**THE DATA**
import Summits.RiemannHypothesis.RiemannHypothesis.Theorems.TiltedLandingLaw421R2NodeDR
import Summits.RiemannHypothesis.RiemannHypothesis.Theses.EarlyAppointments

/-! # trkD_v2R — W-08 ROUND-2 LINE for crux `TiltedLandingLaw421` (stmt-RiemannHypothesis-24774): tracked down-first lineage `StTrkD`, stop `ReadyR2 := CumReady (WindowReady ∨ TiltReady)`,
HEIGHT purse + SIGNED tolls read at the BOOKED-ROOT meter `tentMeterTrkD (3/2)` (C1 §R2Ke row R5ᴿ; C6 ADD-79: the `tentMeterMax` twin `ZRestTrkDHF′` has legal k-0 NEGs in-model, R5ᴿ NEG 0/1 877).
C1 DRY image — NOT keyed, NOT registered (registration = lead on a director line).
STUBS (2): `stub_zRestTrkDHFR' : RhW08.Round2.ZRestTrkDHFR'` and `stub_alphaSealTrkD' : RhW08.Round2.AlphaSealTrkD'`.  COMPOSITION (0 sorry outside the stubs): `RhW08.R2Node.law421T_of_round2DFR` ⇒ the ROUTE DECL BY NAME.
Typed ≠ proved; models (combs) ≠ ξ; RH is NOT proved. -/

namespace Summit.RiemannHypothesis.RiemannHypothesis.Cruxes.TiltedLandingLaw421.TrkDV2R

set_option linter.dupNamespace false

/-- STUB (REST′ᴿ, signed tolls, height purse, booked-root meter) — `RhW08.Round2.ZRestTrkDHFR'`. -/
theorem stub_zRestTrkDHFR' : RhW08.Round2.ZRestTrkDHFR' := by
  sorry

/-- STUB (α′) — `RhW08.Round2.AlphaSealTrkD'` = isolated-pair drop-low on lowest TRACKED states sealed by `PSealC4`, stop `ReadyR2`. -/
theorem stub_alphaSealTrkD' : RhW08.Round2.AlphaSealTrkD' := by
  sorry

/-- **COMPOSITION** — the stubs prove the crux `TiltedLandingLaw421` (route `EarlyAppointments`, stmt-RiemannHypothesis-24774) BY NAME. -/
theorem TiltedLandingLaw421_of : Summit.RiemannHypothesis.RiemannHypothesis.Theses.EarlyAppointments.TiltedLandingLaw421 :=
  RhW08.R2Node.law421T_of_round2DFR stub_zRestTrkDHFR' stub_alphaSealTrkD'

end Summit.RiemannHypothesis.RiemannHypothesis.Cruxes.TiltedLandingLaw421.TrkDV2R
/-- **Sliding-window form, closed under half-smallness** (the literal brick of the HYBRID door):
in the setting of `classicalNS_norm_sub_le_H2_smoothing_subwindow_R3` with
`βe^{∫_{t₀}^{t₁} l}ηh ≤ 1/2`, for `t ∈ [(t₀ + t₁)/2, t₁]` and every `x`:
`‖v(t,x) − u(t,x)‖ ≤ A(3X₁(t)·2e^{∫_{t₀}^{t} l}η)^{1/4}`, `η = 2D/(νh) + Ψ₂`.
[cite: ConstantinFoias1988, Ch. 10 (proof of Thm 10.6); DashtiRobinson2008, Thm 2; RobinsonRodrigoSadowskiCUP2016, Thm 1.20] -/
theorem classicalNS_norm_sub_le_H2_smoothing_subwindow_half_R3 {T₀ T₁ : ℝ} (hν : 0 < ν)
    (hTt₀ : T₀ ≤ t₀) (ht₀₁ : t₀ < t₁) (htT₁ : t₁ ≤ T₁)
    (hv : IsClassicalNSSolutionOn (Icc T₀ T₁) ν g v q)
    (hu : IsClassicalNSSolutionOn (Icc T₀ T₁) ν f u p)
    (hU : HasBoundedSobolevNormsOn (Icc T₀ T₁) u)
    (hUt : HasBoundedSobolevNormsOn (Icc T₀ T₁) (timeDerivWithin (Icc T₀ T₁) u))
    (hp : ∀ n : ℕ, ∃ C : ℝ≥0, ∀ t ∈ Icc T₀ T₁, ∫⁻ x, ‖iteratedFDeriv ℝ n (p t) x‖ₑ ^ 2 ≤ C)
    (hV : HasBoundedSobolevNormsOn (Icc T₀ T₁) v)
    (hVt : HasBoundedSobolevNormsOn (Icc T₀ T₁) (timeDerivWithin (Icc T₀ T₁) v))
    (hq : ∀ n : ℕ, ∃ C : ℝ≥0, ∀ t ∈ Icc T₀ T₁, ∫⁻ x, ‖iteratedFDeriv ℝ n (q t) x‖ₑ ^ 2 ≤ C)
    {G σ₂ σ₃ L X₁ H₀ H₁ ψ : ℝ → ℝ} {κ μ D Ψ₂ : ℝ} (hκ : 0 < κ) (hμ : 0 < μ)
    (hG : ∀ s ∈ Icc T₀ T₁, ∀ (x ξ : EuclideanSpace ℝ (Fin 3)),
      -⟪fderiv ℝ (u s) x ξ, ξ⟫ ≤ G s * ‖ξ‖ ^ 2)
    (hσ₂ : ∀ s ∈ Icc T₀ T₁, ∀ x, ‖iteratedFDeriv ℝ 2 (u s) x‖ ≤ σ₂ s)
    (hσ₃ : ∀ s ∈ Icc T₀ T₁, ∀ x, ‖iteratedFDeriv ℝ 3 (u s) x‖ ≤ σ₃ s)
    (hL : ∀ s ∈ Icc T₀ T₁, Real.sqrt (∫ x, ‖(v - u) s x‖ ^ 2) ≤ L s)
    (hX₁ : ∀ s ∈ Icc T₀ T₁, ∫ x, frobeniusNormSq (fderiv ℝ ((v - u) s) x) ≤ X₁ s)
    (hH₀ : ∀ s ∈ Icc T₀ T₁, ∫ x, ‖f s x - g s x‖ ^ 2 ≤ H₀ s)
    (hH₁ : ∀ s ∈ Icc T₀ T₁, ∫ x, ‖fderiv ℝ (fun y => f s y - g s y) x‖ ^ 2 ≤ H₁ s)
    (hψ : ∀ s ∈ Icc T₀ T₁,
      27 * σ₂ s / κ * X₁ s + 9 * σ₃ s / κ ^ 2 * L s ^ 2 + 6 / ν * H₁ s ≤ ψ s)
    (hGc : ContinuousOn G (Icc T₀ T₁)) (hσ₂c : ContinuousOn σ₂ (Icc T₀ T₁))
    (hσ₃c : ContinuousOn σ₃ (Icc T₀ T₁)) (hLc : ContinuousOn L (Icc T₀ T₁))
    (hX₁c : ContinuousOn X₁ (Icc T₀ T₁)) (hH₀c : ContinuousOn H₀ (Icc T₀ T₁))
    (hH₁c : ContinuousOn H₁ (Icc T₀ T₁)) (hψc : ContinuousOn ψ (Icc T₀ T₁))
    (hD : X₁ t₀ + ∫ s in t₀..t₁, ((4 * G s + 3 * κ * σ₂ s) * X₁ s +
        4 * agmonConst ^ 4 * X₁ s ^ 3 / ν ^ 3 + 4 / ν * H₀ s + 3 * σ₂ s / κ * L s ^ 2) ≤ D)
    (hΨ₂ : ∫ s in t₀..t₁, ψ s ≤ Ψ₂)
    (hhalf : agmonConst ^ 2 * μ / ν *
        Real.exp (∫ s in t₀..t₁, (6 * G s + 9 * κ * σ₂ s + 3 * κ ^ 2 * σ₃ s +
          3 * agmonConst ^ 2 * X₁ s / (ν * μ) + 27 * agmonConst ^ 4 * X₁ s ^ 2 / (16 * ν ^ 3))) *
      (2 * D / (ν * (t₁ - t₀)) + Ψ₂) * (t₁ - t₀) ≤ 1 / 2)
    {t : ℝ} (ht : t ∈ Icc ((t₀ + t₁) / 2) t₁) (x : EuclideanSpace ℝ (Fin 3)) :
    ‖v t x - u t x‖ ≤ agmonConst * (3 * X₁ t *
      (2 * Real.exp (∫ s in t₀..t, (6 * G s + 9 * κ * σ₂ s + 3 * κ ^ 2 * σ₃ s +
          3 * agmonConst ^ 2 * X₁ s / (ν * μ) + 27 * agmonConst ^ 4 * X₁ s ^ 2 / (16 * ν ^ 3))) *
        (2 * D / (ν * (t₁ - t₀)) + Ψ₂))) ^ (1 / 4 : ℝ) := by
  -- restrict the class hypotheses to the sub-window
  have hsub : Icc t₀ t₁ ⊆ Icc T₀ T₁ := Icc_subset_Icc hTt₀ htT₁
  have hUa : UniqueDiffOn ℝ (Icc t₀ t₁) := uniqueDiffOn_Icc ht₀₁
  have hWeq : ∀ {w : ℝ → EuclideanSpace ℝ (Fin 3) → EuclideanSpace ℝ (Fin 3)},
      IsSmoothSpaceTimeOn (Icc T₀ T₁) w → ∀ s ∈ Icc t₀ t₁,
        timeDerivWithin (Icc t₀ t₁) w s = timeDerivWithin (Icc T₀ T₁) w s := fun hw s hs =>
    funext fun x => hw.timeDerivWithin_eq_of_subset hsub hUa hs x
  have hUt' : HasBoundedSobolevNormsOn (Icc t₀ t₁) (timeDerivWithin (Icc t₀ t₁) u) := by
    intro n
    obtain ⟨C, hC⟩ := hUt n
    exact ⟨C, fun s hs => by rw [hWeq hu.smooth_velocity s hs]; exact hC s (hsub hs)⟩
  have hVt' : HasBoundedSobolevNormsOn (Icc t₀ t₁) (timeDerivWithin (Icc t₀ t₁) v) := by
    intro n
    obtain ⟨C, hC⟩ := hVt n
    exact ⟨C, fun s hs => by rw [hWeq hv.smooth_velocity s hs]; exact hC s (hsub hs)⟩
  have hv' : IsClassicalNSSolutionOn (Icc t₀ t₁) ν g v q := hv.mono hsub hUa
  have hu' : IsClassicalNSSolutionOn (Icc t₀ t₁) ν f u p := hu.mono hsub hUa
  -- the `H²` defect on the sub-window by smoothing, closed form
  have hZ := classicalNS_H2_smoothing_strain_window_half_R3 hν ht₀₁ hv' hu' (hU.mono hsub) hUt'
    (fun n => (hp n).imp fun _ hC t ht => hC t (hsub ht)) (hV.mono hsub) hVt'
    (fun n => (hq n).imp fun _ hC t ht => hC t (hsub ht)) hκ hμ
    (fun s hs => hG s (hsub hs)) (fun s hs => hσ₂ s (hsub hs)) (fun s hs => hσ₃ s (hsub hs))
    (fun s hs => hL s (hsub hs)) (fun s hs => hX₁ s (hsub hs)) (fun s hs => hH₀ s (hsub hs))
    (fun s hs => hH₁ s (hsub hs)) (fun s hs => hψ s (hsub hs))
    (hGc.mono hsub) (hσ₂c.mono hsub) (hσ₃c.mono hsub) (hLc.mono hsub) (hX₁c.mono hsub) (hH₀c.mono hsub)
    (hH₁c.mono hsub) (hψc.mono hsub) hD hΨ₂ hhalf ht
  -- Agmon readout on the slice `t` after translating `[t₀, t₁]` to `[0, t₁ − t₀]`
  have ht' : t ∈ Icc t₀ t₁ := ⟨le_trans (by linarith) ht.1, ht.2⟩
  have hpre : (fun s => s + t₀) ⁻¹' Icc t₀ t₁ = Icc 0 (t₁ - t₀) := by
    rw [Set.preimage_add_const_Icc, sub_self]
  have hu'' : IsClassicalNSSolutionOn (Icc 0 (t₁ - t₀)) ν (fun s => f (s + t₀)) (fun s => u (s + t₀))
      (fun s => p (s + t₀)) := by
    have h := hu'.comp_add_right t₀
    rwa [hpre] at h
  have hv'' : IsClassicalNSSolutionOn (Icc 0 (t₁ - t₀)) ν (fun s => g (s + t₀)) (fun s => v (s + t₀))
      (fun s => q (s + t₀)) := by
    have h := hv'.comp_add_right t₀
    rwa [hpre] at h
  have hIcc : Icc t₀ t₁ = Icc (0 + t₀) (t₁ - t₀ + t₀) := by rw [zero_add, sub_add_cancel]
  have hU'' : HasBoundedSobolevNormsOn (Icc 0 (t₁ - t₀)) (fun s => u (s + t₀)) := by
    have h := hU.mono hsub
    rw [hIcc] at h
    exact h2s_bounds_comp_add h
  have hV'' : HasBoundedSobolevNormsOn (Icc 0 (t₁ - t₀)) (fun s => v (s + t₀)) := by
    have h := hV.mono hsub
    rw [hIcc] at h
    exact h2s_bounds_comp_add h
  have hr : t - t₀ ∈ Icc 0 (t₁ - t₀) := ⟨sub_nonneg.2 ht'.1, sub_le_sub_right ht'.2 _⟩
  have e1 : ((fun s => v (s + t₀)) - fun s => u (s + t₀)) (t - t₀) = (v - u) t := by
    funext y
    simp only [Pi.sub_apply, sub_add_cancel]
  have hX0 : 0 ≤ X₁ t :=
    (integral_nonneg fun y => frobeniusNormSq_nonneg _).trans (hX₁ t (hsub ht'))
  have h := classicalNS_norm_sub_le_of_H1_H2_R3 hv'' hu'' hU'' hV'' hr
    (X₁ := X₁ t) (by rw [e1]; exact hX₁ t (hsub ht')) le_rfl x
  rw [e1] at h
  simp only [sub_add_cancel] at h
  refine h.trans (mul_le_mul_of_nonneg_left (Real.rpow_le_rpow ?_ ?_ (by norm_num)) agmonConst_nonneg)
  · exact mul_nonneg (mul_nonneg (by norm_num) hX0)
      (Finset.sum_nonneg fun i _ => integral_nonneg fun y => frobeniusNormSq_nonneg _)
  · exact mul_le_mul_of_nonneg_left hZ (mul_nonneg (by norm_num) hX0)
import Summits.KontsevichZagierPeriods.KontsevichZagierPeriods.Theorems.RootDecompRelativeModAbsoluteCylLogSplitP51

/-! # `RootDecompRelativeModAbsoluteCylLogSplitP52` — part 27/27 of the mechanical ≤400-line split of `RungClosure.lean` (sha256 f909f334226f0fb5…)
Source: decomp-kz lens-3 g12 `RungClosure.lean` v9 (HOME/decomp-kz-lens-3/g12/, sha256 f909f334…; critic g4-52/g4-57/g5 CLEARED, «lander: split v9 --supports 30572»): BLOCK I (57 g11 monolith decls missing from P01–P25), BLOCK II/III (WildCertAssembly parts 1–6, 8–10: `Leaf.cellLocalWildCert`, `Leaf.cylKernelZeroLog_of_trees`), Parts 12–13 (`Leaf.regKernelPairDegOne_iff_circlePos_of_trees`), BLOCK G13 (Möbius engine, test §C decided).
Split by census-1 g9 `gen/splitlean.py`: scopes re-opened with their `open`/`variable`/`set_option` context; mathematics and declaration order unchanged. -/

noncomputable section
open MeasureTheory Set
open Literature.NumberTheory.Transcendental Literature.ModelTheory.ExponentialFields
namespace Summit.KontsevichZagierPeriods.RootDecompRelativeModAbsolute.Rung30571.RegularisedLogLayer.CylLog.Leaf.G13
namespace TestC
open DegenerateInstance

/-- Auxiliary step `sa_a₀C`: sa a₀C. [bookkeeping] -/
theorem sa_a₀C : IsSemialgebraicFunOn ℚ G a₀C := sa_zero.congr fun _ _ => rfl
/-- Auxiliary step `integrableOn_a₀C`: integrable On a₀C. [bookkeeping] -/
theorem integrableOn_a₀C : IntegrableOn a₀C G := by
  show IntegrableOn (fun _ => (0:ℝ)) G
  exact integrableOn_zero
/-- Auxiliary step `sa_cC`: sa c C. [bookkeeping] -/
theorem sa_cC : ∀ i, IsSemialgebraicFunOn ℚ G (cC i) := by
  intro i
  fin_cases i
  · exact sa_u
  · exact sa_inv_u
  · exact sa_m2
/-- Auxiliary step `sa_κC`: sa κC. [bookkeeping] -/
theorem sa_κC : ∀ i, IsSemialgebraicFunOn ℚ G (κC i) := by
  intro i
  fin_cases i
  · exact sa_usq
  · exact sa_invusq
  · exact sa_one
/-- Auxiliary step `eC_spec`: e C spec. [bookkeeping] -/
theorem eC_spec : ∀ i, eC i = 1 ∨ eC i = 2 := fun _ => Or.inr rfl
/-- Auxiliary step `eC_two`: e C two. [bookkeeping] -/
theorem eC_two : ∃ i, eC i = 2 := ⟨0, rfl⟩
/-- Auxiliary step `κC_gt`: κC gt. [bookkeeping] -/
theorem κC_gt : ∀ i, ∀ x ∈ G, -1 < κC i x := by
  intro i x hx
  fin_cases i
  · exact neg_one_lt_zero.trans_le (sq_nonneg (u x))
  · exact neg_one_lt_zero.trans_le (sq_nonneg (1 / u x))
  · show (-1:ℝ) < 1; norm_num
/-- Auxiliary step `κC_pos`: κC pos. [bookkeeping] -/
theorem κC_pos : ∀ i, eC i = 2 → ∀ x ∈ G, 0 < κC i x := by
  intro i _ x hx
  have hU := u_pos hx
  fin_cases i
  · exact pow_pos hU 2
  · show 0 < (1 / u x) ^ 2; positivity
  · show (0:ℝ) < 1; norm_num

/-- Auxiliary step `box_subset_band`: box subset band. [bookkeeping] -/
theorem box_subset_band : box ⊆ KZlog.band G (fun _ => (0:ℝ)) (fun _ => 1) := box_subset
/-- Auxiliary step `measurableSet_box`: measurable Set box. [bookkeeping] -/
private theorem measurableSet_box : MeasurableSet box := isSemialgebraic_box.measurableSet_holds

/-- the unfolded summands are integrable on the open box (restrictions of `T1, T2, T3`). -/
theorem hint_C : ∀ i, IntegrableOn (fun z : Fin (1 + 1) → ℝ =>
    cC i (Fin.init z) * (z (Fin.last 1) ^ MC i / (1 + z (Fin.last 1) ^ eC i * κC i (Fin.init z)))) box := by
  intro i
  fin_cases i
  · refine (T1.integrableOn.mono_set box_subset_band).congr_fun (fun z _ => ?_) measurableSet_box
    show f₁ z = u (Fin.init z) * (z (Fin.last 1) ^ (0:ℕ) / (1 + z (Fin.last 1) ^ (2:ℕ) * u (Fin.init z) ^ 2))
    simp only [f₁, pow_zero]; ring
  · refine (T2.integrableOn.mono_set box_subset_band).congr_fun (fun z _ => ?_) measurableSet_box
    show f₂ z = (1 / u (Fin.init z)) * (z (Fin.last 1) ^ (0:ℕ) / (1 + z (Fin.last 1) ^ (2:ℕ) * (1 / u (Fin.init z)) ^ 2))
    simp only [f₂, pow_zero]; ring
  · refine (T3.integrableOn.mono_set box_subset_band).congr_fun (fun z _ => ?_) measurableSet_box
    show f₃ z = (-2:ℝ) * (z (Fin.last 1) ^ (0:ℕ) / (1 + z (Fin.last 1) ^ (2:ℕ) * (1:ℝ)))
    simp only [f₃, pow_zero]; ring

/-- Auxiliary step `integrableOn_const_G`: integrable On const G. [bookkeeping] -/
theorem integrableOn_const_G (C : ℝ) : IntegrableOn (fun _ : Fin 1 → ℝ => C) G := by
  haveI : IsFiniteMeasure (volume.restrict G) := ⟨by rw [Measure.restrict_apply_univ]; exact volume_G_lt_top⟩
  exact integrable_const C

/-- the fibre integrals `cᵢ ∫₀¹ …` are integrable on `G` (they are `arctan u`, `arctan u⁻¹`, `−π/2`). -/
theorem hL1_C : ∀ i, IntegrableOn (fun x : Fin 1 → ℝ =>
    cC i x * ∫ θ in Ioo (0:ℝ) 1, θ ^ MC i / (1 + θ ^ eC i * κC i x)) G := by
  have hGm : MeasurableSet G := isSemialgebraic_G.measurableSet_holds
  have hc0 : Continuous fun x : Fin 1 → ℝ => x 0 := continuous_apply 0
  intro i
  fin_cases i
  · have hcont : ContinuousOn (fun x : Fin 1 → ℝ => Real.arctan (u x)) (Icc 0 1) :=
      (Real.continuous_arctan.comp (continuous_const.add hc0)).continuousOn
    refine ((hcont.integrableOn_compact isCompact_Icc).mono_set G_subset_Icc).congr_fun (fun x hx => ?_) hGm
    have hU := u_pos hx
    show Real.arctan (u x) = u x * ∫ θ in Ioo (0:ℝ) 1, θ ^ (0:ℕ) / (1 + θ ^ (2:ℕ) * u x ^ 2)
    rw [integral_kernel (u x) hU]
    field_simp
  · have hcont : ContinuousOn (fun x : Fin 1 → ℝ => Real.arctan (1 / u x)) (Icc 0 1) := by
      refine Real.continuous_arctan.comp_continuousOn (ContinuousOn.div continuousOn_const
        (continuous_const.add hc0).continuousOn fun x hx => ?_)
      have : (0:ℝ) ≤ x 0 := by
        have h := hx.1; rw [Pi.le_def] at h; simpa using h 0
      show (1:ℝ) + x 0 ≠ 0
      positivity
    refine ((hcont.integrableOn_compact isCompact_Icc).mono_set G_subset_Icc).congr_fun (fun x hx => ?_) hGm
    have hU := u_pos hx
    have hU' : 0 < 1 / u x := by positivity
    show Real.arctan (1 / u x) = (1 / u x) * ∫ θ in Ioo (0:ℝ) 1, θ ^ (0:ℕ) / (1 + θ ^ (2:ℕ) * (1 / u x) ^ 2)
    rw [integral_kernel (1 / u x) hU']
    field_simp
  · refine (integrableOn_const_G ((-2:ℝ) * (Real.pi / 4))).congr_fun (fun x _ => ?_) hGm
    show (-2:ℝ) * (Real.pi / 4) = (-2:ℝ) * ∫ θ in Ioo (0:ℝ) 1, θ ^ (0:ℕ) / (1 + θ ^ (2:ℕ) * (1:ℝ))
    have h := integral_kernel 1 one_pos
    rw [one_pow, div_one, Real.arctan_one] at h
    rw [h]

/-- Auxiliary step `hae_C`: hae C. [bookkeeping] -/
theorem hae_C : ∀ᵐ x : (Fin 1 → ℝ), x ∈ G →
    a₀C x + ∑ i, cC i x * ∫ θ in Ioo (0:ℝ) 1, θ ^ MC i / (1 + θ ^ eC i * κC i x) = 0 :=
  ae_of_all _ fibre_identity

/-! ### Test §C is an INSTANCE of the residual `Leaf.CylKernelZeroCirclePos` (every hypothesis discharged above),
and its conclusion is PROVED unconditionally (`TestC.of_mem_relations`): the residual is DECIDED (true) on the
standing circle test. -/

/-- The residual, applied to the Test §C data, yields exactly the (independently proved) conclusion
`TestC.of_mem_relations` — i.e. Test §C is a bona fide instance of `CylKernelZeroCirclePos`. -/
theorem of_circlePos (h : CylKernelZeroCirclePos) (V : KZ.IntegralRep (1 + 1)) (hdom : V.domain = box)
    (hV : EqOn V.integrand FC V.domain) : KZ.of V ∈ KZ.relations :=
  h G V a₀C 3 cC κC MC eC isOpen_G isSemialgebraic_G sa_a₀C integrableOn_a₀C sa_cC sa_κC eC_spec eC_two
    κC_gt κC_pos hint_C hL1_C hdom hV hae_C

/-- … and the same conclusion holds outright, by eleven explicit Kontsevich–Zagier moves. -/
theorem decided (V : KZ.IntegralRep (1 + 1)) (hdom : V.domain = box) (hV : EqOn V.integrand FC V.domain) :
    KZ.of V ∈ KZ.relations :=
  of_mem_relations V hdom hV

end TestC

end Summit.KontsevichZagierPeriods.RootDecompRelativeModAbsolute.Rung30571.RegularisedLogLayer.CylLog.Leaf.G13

**TASK STATEMENT**
State how many lines in the listing above contain "RegularisedLogLayer". Nothing else is needed.

**OUTPUT FOR THIS TASK**
2